▸ What you need to do: Below are several records. Retype exactly those lines running from the one with "to no-instances with" through the one with "Assignment; Lemma 2, the", end lines included, and no others.

START Exercise material

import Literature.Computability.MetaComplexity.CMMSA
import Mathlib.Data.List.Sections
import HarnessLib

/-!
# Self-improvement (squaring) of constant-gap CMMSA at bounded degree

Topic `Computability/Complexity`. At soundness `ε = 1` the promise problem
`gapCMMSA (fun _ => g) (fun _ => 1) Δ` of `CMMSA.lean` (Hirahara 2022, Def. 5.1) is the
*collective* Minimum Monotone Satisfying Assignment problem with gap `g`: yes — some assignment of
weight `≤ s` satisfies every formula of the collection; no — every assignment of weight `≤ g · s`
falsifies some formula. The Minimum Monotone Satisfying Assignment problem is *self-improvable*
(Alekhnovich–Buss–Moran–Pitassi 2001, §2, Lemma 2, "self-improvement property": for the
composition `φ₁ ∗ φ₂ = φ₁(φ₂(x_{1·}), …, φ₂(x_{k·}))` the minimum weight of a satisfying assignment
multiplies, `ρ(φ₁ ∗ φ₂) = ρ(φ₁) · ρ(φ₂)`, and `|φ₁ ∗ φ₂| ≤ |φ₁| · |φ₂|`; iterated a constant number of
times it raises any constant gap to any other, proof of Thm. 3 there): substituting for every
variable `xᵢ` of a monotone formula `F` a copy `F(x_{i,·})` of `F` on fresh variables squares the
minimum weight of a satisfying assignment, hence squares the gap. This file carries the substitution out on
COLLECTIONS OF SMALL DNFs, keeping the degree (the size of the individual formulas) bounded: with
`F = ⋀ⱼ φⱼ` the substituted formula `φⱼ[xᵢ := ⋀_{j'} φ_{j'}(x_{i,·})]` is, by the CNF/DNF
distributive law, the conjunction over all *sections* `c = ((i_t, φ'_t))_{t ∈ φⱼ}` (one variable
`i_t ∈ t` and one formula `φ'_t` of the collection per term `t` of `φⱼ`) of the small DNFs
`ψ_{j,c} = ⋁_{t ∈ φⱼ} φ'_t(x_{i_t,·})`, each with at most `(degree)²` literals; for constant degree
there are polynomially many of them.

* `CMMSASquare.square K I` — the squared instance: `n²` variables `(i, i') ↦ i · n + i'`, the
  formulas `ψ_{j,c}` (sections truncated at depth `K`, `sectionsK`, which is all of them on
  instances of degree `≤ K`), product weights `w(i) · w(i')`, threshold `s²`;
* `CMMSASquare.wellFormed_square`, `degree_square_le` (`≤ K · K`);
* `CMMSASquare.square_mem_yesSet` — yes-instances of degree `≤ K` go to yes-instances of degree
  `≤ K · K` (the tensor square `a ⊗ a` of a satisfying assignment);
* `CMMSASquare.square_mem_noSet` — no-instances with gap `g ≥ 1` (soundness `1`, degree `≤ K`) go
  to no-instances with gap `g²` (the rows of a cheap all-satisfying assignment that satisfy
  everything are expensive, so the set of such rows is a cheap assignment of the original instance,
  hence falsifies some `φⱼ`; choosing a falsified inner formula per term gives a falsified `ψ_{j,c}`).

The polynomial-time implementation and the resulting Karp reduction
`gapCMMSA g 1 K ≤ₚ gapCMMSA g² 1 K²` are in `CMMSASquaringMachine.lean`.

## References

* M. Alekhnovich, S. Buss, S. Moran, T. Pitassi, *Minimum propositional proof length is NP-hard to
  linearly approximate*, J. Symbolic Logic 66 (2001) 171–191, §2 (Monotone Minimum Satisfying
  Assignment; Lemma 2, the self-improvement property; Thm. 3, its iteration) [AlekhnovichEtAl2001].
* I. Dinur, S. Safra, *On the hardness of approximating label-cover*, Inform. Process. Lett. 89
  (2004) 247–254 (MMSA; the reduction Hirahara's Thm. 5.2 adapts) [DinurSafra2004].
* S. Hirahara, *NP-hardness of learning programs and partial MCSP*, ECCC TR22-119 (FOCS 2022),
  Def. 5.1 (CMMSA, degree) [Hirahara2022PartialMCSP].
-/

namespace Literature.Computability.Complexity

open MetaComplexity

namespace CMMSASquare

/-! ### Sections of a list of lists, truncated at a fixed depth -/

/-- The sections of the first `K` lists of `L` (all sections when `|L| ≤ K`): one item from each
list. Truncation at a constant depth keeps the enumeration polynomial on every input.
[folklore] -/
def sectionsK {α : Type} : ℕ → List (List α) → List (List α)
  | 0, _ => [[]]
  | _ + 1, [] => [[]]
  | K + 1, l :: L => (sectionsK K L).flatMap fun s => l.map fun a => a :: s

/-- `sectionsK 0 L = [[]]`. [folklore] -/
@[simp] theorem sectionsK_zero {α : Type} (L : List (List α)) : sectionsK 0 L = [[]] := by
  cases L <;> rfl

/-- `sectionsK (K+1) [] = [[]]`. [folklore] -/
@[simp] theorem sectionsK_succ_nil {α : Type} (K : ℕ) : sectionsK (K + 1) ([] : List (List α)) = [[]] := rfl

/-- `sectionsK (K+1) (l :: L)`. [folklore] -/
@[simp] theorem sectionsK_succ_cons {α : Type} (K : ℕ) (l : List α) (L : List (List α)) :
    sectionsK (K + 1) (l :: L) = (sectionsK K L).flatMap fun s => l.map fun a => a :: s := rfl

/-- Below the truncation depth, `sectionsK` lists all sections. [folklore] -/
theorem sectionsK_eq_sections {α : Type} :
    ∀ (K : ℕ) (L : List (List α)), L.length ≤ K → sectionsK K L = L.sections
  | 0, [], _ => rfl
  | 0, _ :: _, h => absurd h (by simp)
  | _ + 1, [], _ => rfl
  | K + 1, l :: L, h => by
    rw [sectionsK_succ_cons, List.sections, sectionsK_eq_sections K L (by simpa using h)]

END Exercise material
START Exercise material

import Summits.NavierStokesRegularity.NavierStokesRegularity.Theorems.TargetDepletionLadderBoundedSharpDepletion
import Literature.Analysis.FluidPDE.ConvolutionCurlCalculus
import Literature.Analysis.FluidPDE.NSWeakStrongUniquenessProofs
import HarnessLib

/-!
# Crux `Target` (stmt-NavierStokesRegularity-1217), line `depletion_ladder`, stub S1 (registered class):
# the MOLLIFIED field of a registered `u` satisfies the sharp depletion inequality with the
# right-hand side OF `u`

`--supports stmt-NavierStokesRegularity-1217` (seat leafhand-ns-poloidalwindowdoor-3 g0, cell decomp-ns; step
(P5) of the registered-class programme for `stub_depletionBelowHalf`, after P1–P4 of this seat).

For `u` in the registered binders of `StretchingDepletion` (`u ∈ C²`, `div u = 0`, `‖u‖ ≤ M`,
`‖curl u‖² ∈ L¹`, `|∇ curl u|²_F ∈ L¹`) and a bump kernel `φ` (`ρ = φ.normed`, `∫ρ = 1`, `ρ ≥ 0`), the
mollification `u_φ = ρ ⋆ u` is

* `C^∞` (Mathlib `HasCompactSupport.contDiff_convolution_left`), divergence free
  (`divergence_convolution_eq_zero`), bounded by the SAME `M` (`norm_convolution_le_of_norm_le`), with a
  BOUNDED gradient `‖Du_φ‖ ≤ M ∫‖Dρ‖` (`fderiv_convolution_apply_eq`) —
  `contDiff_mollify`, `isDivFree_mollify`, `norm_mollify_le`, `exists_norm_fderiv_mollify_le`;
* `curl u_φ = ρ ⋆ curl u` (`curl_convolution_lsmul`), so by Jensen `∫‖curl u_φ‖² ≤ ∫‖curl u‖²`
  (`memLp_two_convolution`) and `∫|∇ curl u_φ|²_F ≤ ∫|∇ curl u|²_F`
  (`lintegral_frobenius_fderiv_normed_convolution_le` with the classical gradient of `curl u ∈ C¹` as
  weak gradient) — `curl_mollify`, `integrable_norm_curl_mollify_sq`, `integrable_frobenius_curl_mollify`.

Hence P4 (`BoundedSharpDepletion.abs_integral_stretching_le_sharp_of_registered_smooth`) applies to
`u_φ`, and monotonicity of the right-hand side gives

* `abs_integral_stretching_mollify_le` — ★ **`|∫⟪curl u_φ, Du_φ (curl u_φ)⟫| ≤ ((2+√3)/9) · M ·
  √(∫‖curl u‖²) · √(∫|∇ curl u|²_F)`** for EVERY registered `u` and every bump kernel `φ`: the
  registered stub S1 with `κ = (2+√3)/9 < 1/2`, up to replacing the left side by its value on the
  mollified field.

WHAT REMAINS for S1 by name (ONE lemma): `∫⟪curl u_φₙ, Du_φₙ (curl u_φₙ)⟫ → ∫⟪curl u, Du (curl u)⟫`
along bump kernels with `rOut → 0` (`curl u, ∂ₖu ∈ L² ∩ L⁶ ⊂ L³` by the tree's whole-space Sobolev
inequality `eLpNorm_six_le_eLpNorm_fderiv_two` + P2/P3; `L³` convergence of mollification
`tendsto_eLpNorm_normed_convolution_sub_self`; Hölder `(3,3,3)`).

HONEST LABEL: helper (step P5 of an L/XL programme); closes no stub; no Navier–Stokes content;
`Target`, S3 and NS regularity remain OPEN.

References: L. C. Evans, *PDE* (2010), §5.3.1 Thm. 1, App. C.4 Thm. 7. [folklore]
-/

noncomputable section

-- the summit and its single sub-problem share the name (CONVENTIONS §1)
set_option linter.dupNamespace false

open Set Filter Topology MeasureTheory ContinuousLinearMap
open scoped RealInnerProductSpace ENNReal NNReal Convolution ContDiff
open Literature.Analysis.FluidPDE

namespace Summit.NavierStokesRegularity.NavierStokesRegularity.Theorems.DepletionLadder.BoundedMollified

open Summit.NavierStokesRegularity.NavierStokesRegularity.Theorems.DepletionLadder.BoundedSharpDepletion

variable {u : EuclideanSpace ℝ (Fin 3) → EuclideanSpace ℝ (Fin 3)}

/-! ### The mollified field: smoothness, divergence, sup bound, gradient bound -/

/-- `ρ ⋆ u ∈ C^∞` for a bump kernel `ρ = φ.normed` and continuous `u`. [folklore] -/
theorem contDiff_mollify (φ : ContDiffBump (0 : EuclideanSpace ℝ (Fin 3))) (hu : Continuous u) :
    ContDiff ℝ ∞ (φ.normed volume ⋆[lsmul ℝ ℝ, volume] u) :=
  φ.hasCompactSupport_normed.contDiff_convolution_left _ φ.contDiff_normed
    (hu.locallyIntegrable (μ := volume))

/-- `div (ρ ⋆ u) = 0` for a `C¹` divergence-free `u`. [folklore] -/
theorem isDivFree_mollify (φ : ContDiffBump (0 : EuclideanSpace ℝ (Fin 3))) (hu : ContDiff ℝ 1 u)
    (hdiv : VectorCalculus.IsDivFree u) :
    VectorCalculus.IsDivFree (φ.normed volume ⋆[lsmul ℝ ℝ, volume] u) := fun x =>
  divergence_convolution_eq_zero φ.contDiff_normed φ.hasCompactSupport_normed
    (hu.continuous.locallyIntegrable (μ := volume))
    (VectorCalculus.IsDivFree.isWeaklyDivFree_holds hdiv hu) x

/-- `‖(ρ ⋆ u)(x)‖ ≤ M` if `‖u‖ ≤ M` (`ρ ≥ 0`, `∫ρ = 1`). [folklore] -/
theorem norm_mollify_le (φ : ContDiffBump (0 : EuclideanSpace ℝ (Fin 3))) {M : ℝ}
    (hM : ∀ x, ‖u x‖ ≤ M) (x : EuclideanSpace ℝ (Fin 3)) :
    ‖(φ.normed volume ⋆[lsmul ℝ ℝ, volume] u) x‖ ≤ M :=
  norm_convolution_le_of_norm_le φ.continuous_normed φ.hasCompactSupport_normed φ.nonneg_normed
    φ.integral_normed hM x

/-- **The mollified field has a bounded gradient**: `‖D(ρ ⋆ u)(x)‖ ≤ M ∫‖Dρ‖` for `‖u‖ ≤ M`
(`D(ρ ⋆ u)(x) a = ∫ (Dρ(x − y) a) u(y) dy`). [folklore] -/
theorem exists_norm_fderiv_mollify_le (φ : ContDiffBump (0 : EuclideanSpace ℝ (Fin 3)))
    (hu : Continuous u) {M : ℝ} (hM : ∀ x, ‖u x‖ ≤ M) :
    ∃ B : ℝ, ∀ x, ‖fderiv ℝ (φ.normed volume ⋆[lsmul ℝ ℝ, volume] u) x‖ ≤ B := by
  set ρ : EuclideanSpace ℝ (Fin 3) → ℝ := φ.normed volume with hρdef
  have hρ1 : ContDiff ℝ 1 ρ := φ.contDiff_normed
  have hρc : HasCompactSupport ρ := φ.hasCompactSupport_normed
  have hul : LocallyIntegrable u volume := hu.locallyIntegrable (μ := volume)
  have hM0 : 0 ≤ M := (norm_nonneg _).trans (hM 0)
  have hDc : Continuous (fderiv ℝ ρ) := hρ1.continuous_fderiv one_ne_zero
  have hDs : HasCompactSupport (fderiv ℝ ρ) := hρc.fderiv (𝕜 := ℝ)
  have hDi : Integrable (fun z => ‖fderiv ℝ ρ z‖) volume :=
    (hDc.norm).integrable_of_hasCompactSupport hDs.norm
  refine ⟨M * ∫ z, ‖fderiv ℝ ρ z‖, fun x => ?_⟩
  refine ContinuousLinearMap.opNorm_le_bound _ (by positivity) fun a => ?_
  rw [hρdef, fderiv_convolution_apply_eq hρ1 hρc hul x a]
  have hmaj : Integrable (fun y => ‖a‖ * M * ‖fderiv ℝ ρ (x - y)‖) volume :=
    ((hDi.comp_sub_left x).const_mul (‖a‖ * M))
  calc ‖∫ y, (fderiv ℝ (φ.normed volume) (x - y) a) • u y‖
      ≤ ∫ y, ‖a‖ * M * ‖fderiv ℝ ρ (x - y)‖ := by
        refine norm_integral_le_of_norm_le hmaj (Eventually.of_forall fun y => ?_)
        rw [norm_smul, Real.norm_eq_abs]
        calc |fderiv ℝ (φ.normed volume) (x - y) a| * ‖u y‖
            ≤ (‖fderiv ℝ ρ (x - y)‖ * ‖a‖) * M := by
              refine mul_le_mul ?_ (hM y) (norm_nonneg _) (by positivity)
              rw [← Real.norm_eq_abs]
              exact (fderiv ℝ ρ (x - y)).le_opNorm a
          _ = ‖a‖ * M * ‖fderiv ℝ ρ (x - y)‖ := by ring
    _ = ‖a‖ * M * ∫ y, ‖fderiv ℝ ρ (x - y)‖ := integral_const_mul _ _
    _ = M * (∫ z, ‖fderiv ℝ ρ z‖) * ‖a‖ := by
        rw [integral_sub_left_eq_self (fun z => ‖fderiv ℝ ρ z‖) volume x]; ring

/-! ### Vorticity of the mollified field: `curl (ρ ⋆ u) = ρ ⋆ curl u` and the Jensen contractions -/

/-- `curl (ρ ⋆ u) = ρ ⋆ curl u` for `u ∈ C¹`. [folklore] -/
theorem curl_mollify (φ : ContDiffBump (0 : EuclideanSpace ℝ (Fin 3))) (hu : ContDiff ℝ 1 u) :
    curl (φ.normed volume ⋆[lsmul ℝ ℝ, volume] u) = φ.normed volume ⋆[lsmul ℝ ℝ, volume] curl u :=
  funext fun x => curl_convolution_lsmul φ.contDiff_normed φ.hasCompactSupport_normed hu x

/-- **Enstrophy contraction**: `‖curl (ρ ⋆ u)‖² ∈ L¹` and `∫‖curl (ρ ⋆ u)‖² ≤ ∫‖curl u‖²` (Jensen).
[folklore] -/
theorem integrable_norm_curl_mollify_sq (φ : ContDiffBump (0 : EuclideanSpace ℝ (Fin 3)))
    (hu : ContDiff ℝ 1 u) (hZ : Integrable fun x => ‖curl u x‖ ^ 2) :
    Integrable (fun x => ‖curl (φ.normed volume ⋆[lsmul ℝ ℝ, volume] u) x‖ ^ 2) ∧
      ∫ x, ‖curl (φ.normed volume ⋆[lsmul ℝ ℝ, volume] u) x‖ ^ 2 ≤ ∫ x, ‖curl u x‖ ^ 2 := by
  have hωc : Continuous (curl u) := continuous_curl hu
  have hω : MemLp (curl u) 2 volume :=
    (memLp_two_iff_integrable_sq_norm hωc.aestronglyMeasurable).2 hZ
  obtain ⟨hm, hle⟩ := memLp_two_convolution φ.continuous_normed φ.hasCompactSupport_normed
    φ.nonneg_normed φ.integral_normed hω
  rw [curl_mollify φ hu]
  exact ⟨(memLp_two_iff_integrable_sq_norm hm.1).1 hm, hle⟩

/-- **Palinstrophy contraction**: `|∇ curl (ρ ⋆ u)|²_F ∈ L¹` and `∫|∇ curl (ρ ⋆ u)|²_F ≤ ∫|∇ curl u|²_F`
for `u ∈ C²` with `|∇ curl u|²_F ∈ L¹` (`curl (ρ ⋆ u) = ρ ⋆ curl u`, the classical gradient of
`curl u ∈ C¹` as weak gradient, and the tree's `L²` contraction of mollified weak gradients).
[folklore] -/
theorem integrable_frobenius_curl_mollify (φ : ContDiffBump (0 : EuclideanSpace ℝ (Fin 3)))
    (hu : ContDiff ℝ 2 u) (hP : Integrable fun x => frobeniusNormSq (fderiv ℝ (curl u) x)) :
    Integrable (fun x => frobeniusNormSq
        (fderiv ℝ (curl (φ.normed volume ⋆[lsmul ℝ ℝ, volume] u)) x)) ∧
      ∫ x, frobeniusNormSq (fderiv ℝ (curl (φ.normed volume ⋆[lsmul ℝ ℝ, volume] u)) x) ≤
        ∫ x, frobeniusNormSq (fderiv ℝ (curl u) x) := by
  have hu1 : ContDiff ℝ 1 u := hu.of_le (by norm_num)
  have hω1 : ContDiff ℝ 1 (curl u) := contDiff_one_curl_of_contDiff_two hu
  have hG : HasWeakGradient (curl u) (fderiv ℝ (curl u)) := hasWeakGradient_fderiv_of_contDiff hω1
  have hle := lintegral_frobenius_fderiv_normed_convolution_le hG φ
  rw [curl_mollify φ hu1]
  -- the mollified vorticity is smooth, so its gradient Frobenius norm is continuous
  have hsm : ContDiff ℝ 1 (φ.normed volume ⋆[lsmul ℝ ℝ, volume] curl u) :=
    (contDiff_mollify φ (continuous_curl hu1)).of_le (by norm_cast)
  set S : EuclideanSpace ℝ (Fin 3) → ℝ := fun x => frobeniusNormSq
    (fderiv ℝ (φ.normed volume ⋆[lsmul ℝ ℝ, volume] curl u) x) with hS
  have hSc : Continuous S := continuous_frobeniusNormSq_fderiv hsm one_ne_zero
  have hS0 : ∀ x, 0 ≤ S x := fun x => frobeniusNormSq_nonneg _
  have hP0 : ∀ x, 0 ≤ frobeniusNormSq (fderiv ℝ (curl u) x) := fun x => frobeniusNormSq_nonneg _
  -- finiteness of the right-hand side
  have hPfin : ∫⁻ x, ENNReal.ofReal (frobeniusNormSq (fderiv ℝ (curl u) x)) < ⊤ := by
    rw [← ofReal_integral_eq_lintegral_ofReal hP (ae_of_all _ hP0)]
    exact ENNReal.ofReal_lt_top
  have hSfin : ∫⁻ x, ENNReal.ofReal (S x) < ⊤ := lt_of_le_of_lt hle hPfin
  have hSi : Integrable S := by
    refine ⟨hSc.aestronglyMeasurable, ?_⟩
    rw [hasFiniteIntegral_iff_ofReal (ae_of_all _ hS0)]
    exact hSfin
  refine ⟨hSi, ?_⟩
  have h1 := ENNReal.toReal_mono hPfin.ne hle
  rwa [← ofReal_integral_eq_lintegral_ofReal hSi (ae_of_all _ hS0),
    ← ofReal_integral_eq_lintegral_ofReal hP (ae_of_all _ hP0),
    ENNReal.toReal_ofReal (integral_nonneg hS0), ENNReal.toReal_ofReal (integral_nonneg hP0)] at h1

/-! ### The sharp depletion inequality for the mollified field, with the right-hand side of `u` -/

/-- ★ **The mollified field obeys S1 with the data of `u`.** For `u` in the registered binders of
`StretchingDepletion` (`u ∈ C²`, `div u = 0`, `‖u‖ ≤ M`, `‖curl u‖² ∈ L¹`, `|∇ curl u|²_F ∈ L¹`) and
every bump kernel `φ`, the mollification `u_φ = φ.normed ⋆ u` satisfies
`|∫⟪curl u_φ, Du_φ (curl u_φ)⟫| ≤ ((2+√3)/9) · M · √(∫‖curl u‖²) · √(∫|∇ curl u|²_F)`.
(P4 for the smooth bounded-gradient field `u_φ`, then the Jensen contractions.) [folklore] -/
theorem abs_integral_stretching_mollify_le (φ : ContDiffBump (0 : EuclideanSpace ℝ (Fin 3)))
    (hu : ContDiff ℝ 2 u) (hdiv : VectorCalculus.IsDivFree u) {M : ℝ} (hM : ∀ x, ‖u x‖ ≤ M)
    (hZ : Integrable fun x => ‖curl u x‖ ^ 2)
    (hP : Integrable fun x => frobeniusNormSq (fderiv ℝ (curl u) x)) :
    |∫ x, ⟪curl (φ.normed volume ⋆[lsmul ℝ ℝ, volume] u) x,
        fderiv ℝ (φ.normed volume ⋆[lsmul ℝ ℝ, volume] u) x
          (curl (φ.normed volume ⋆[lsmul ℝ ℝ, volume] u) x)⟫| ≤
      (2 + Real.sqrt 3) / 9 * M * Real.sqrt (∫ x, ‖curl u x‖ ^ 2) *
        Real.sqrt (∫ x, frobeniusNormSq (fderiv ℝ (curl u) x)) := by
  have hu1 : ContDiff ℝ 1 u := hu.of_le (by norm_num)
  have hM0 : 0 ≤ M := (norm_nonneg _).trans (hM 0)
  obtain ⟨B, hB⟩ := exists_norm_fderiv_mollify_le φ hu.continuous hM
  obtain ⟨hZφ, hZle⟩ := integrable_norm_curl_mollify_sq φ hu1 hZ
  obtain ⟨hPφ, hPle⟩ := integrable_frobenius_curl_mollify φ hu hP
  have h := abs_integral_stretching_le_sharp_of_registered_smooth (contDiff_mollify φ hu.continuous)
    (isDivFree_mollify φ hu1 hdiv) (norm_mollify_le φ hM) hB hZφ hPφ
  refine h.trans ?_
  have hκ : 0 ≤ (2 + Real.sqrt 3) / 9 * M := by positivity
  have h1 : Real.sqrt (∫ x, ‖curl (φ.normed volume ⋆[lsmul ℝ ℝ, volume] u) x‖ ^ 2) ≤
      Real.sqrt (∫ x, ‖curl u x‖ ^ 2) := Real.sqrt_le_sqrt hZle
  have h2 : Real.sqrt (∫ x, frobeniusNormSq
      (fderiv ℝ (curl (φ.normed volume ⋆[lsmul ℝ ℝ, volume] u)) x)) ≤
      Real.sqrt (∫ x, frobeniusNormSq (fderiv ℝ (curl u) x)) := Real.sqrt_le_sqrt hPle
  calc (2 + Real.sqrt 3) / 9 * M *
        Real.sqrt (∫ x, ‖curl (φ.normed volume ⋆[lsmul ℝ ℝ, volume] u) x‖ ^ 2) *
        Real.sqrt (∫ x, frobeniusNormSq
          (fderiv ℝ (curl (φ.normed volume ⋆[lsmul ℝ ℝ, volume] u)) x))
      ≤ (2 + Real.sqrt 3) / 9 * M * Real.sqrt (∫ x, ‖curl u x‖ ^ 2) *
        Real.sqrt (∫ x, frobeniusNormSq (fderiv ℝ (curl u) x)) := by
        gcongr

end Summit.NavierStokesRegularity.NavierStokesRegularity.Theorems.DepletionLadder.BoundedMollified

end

END Exercise material

▸ Result of this exercise:
  to no-instances with gap `g²` (the rows of a cheap all-satisfying assignment that satisfy
  everything are expensive, so the set of such rows is a cheap assignment of the original instance,
  hence falsifies some `φⱼ`; choosing a falsified inner formula per term gives a falsified `ψ_{j,c}`).

The polynomial-time implementation and the resulting Karp reduction
`gapCMMSA g 1 K ≤ₚ gapCMMSA g² 1 K²` are in `CMMSASquaringMachine.lean`.

## References

* M. Alekhnovich, S. Buss, S. Moran, T. Pitassi, *Minimum propositional proof length is NP-hard to
  linearly approximate*, J. Symbolic Logic 66 (2001) 171–191, §2 (Monotone Minimum Satisfying
  Assignment; Lemma 2, the self-improvement property; Thm. 3, its iteration) [AlekhnovichEtAl2001].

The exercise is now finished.